Fetch the rest of the updates for a full LFS core update.

comment:2 by Douglas R. Reno, 5 months ago

This release contains numerous bug fixes, and also the
following new features:

  * The GNU Binutils sources now requires a C99 compiler and library to
    build.

  * Support for the arm-symbianelf format has been removed.

  * Support for Realm Management Extension (RME) for AArch64 has been
    added.

  * A new linker option '-z report-relative-reloc' for x86 ELF targets
    has been added to report dynamic relative relocations.

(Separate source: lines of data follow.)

import Summits.ValiantsHypothesis.ValiantsHypothesis.Theorems.LacunarySymmetroidMatrixDescartesFiniteSectorPairSumMasks

/-!
# `MatrixDescartes` — line «finite»: `σ(17,5) = 3870` finite core, kernel slices (part G)

HONEST FRAMING.  Object-search cell `pub-symmetroid`, seat val-sym-door-p5 g12.  HELPER of the crux item `stmt-ValiantsHypothesis-18050` with NO closure claim and no statement about
pencils: SLICES (value #2 of the sorted positive values in a range) of the pruned enumeration behind `HypRootLawAt 17 5 3870` (transfer in
`…FiniteSectorSectorCeilingSeventeenFive`), in the WALKER shape of `…FiniteSectorIterMasksWalk`: every slice is one Bool term (raw `Nat.rec` walkers over the
candidates of each level, children of a prefix = an interval by the monotone alive guard, `17`-fold sums as lagged raw-recursor iterates of the shift-or step, the last
level incremental over the cached prefix masks), `decide +kernel`.  The whole enumeration has 2 275 826 live prefixes.  Nothing here bears on the crux, the doors, or `VP ≠ VNP`.
[folklore] Gap-rule / sieve bookkeeping plus a finite enumeration; no citation is load-bearing.
-/

-- `Summit.ValiantsHypothesis.ValiantsHypothesis.…` repeats a component by the D-0017 layout
-- (single-conjunct summit), which the `dupNamespace` linter flags; the name is mandated.
set_option linter.dupNamespace false

namespace Summit.ValiantsHypothesis.ValiantsHypothesis.Theorems.LacunarySymmetroidMatrixDescartes.FiniteSector

set_option synthInstance.maxSize 2000000 in
set_option synthInstance.maxHeartbeats 2000000 in
set_option maxHeartbeats 4000000 in
/-- **Finite core of `σ(17,5) = 3870`, slice: value #2 in `[24, 28)`** (287 374 live prefixes; the pruned nested enumeration of the sorted
value lists as ONE Bool walker term — raw `Nat.rec` levels, lagged raw-recursor `17`-fold sum masks, incremental last level; `decide` in the kernel). [folklore] -/
theorem sectorWalk_seventeen_five_s2_24_28 :
    (@Nat.rec (fun _ => ℕ → Bool) (fun _ => true) (fun (_ : ℕ) (ih : ℕ → Bool) (a : ℕ) => cond ((Nat.ble (3870 + 2) a || Nat.beq (Nat.mod (Nat.div (Nat.lor (@Nat.rec (fun _ => ℕ) ((fun (E : ℕ) => @List.rec ℕ (fun _ => ℕ) 0 (fun (x : ℕ) (_ : List ℕ) (acc : ℕ) => Nat.lor acc (Nat.shiftLeft E x)) [0]) 1) (fun (_ acc : ℕ) => (fun (E : ℕ) => @List.rec ℕ (fun _ => ℕ) 0 (fun (x : ℕ) (_ : List ℕ) (acc : ℕ) => Nat.lor acc (Nat.shiftLeft E x)) [0]) acc) 16) (Nat.div (@Nat.rec (fun _ => ℕ) ((fun (E : ℕ) => @List.rec ℕ (fun _ => ℕ) 0 (fun (x : ℕ) (_ : List ℕ) (acc : ℕ) => Nat.lor acc (Nat.shiftLeft E x)) [0]) 1) (fun (_ acc : ℕ) => (fun (E : ℕ) => @List.rec ℕ (fun _ => ℕ) 0 (fun (x : ℕ) (_ : List ℕ) (acc : ℕ) => Nat.lor acc (Nat.shiftLeft E x)) [0]) acc) 16) 2)) (Nat.pow 2 (a - 2))) 2) 1)) (((@Nat.rec (fun _ => ℕ → Bool) (fun _ => true) (fun (_ : ℕ) (ih : ℕ → Bool) (b : ℕ) => cond ((Nat.ble (3870 + 2) b || Nat.beq (Nat.mod (Nat.div (Nat.lor (@Nat.rec (fun _ => ℕ) ((fun (E : ℕ) => @List.rec ℕ (fun _ => ℕ) 0 (fun (x : ℕ) (_ : List ℕ) (acc : ℕ) => Nat.lor acc (Nat.shiftLeft E x)) [0, a]) 1) (fun (_ acc : ℕ) => (fun (E : ℕ) => @List.rec ℕ (fun _ => ℕ) 0 (fun (x : ℕ) (_ : List ℕ) (acc : ℕ) => Nat.lor acc (Nat.shiftLeft E x)) [0, a]) acc) 16) (Nat.div (@Nat.rec (fun _ => ℕ) ((fun (E : ℕ) => @List.rec ℕ (fun _ => ℕ) 0 (fun (x : ℕ) (_ : List ℕ) (acc : ℕ) => Nat.lor acc (Nat.shiftLeft E x)) [0, a]) 1) (fun (_ acc : ℕ) => (fun (E : ℕ) => @List.rec ℕ (fun _ => ℕ) 0 (fun (x : ℕ) (_ : List ℕ) (acc : ℕ) => Nat.lor acc (Nat.shiftLeft E x)) [0, a]) acc) 16) 2)) (Nat.pow 2 (b - 2))) 2) 1)) (((@Nat.rec (fun _ => ℕ → Bool) (fun _ => true) (fun (_ : ℕ) (ih : ℕ → Bool) (c : ℕ) => cond ((Nat.ble (3870 + 2) c || Nat.beq (Nat.mod (Nat.div (Nat.lor (@Nat.rec (fun _ => ℕ) ((fun (E : ℕ) => @List.rec ℕ (fun _ => ℕ) 0 (fun (x : ℕ) (_ : List ℕ) (acc : ℕ) => Nat.lor acc (Nat.shiftLeft E x)) [0, a, b]) 1) (fun (_ acc : ℕ) => (fun (E : ℕ) => @List.rec ℕ (fun _ => ℕ) 0 (fun (x : ℕ) (_ : List ℕ) (acc : ℕ) => Nat.lor acc (Nat.shiftLeft E x)) [0, a, b]) acc) 16) (Nat.div (@Nat.rec (fun _ => ℕ) ((fun (E : ℕ) => @List.rec ℕ (fun _ => ℕ) 0 (fun (x : ℕ) (_ : List ℕ) (acc : ℕ) => Nat.lor acc (Nat.shiftLeft E x)) [0, a, b]) 1) (fun (_ acc : ℕ) => (fun (E : ℕ) => @List.rec ℕ (fun _ => ℕ) 0 (fun (x : ℕ) (_ : List ℕ) (acc : ℕ) => Nat.lor acc (Nat.shiftLeft E x)) [0, a, b]) acc) 16) 2)) (Nat.pow 2 (c - 2))) 2) 1)) (((@Nat.rec (fun _ => ℕ → Bool) (fun _ => true) (fun (_ : ℕ) (ih : ℕ → Bool) (g : ℕ) => cond ((Nat.ble (3870 + 2) g || Nat.beq (Nat.mod (Nat.div (Nat.lor (@Nat.rec (fun _ => ℕ) ((fun (E : ℕ) => @List.rec ℕ (fun _ => ℕ) 0 (fun (x : ℕ) (_ : List ℕ) (acc : ℕ) => Nat.lor acc (Nat.shiftLeft E x)) [0, a, b, c]) 1) (fun (_ acc : ℕ) => (fun (E : ℕ) => @List.rec ℕ (fun _ => ℕ) 0 (fun (x : ℕ) (_ : List ℕ) (acc : ℕ) => Nat.lor acc (Nat.shiftLeft E x)) [0, a, b, c]) acc) 16) (Nat.div (@Nat.rec (fun _ => ℕ) ((fun (E : ℕ) => @List.rec ℕ (fun _ => ℕ) 0 (fun (x : ℕ) (_ : List ℕ) (acc : ℕ) => Nat.lor acc (Nat.shiftLeft E x)) [0, a, b, c]) 1) (fun (_ acc : ℕ) => (fun (E : ℕ) => @List.rec ℕ (fun _ => ℕ) 0 (fun (x : ℕ) (_ : List ℕ) (acc : ℕ) => Nat.lor acc (Nat.shiftLeft E x)) [0, a, b, c]) acc) 16) 2)) (Nat.pow 2 (g - 2))) 2) 1)) (((!(Nat.beq (Nat.mod (Nat.lor (@Nat.rec (fun _ => ℕ) 1 (fun (k acc : ℕ) => Nat.lor (@Nat.rec (fun _ => ℕ) ((fun (E : ℕ) => @List.rec ℕ (fun _ => ℕ) 0 (fun (x : ℕ) (_ : List ℕ) (acc : ℕ) => Nat.lor acc (Nat.shiftLeft E x)) [0, a, b, c]) 1) (fun (_ acc : ℕ) => (fun (E : ℕ) => @List.rec ℕ (fun _ => ℕ) 0 (fun (x : ℕ) (_ : List ℕ) (acc : ℕ) => Nat.lor acc (Nat.shiftLeft E x)) [0, a, b, c]) acc) k) (Nat.shiftLeft acc g)) 17) (Nat.div (@Nat.rec (fun _ => ℕ) 1 (fun (k acc : ℕ) => Nat.lor (@Nat.rec (fun _ => ℕ) ((fun (E : ℕ) => @List.rec ℕ (fun _ => ℕ) 0 (fun (x : ℕ) (_ : List ℕ) (acc : ℕ) => Nat.lor acc (Nat.shiftLeft E x)) [0, a, b, c]) 1) (fun (_ acc : ℕ) => (fun (E : ℕ) => @List.rec ℕ (fun _ => ℕ) 0 (fun (x : ℕ) (_ : List ℕ) (acc : ℕ) => Nat.lor acc (Nat.shiftLeft E x)) [0, a, b, c]) acc) k) (Nat.shiftLeft acc g)) 17) 2)) (2 ^ 3870)) (2 ^ 3870 - 1)) || (!(Nat.beq (Nat.mod (Nat.div (@Nat.rec (fun _ => ℕ) 1 (fun (k acc : ℕ) => Nat.lor (@Nat.rec (fun _ => ℕ) ((fun (E : ℕ) => @List.rec ℕ (fun _ => ℕ) 0 (fun (x : ℕ) (_ : List ℕ) (acc : ℕ) => Nat.lor acc (Nat.shiftLeft E x)) [0, a, b, c]) 1) (fun (_ acc : ℕ) => (fun (E : ℕ) => @List.rec ℕ (fun _ => ℕ) 0 (fun (x : ℕ) (_ : List ℕ) (acc : ℕ) => Nat.lor acc (Nat.shiftLeft E x)) [0, a, b, c]) acc) k) (Nat.shiftLeft acc g)) 17) (2 ^ 3871)) 2) 1) && (!(Nat.beq (Nat.mod (Nat.div (@Nat.rec (fun _ => ℕ) 1 (fun (k acc : ℕ) => Nat.lor (@Nat.rec (fun _ => ℕ) ((fun (E : ℕ) => @List.rec ℕ (fun _ => ℕ) 0 (fun (x : ℕ) (_ : List ℕ) (acc : ℕ) => Nat.lor acc (Nat.shiftLeft E x)) [0, a, b, c]) 1) (fun (_ acc : ℕ) => (fun (E : ℕ) => @List.rec ℕ (fun _ => ℕ) 0 (fun (x : ℕ) (_ : List ℕ) (acc : ℕ) => Nat.lor acc (Nat.shiftLeft E x)) [0, a, b, c]) acc) k) (Nat.shiftLeft acc g)) 17) (2 ^ 3870)) 2) 1) || !(Nat.beq (Nat.mod (Nat.div (@Nat.rec (fun _ => ℕ) 1 (fun (k acc : ℕ) => Nat.lor (@Nat.rec (fun _ => ℕ) ((fun (E : ℕ) => @List.rec ℕ (fun _ => ℕ) 0 (fun (x : ℕ) (_ : List ℕ) (acc : ℕ) => Nat.lor acc (Nat.shiftLeft E x)) [0, a, b, c]) 1) (fun (_ acc : ℕ) => (fun (E : ℕ) => @List.rec ℕ (fun _ => ℕ) 0 (fun (x : ℕ) (_ : List ℕ) (acc : ℕ) => Nat.lor acc (Nat.shiftLeft E x)) [0, a, b, c]) acc) k) (Nat.shiftLeft acc g)) 17) (2 ^ 3872)) 2) 1))))) && ih (g + 1)) true) (3874 - (c + 1)) (c + 1))) && ih (c + 1)) true) (3874 - (b + 1)) (b + 1))) && ih (b + 1)) true) ((28 - ((a + 1) + (24 - (a + 1))))) (((a + 1) + (24 - (a + 1)))))) && ih (a + 1)) true) (3874 - (1)) (1)) = true := by
  decide +kernel

end Summit.ValiantsHypothesis.ValiantsHypothesis.Theorems.LacunarySymmetroidMatrixDescartes.FiniteSector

  * A new linker option '-z start-stop-gc' has been added to disable
    special treatment of __start_*/__stop_* references when
    --gc-sections.

  * A new linker options '-Bno-symbolic' has been added which will
    cancel the '-Bsymbolic' and '-Bsymbolic-functions' options.

  * The readelf tool has a new command line option which can be used to
    specify how the numeric values of symbols are reported.
    --sym-base=0|8|10|16 tells readelf to display the values in base 8,
    base 10 or base 16.  A sym base of 0 represents the default action
    of displaying values under 10000 in base 10 and values above that in
    base 16.

  * A new format has been added to the nm program.  Specifying
    '--format=just-symbols' (or just using -j) will tell the program to
    only display symbol names and nothing else.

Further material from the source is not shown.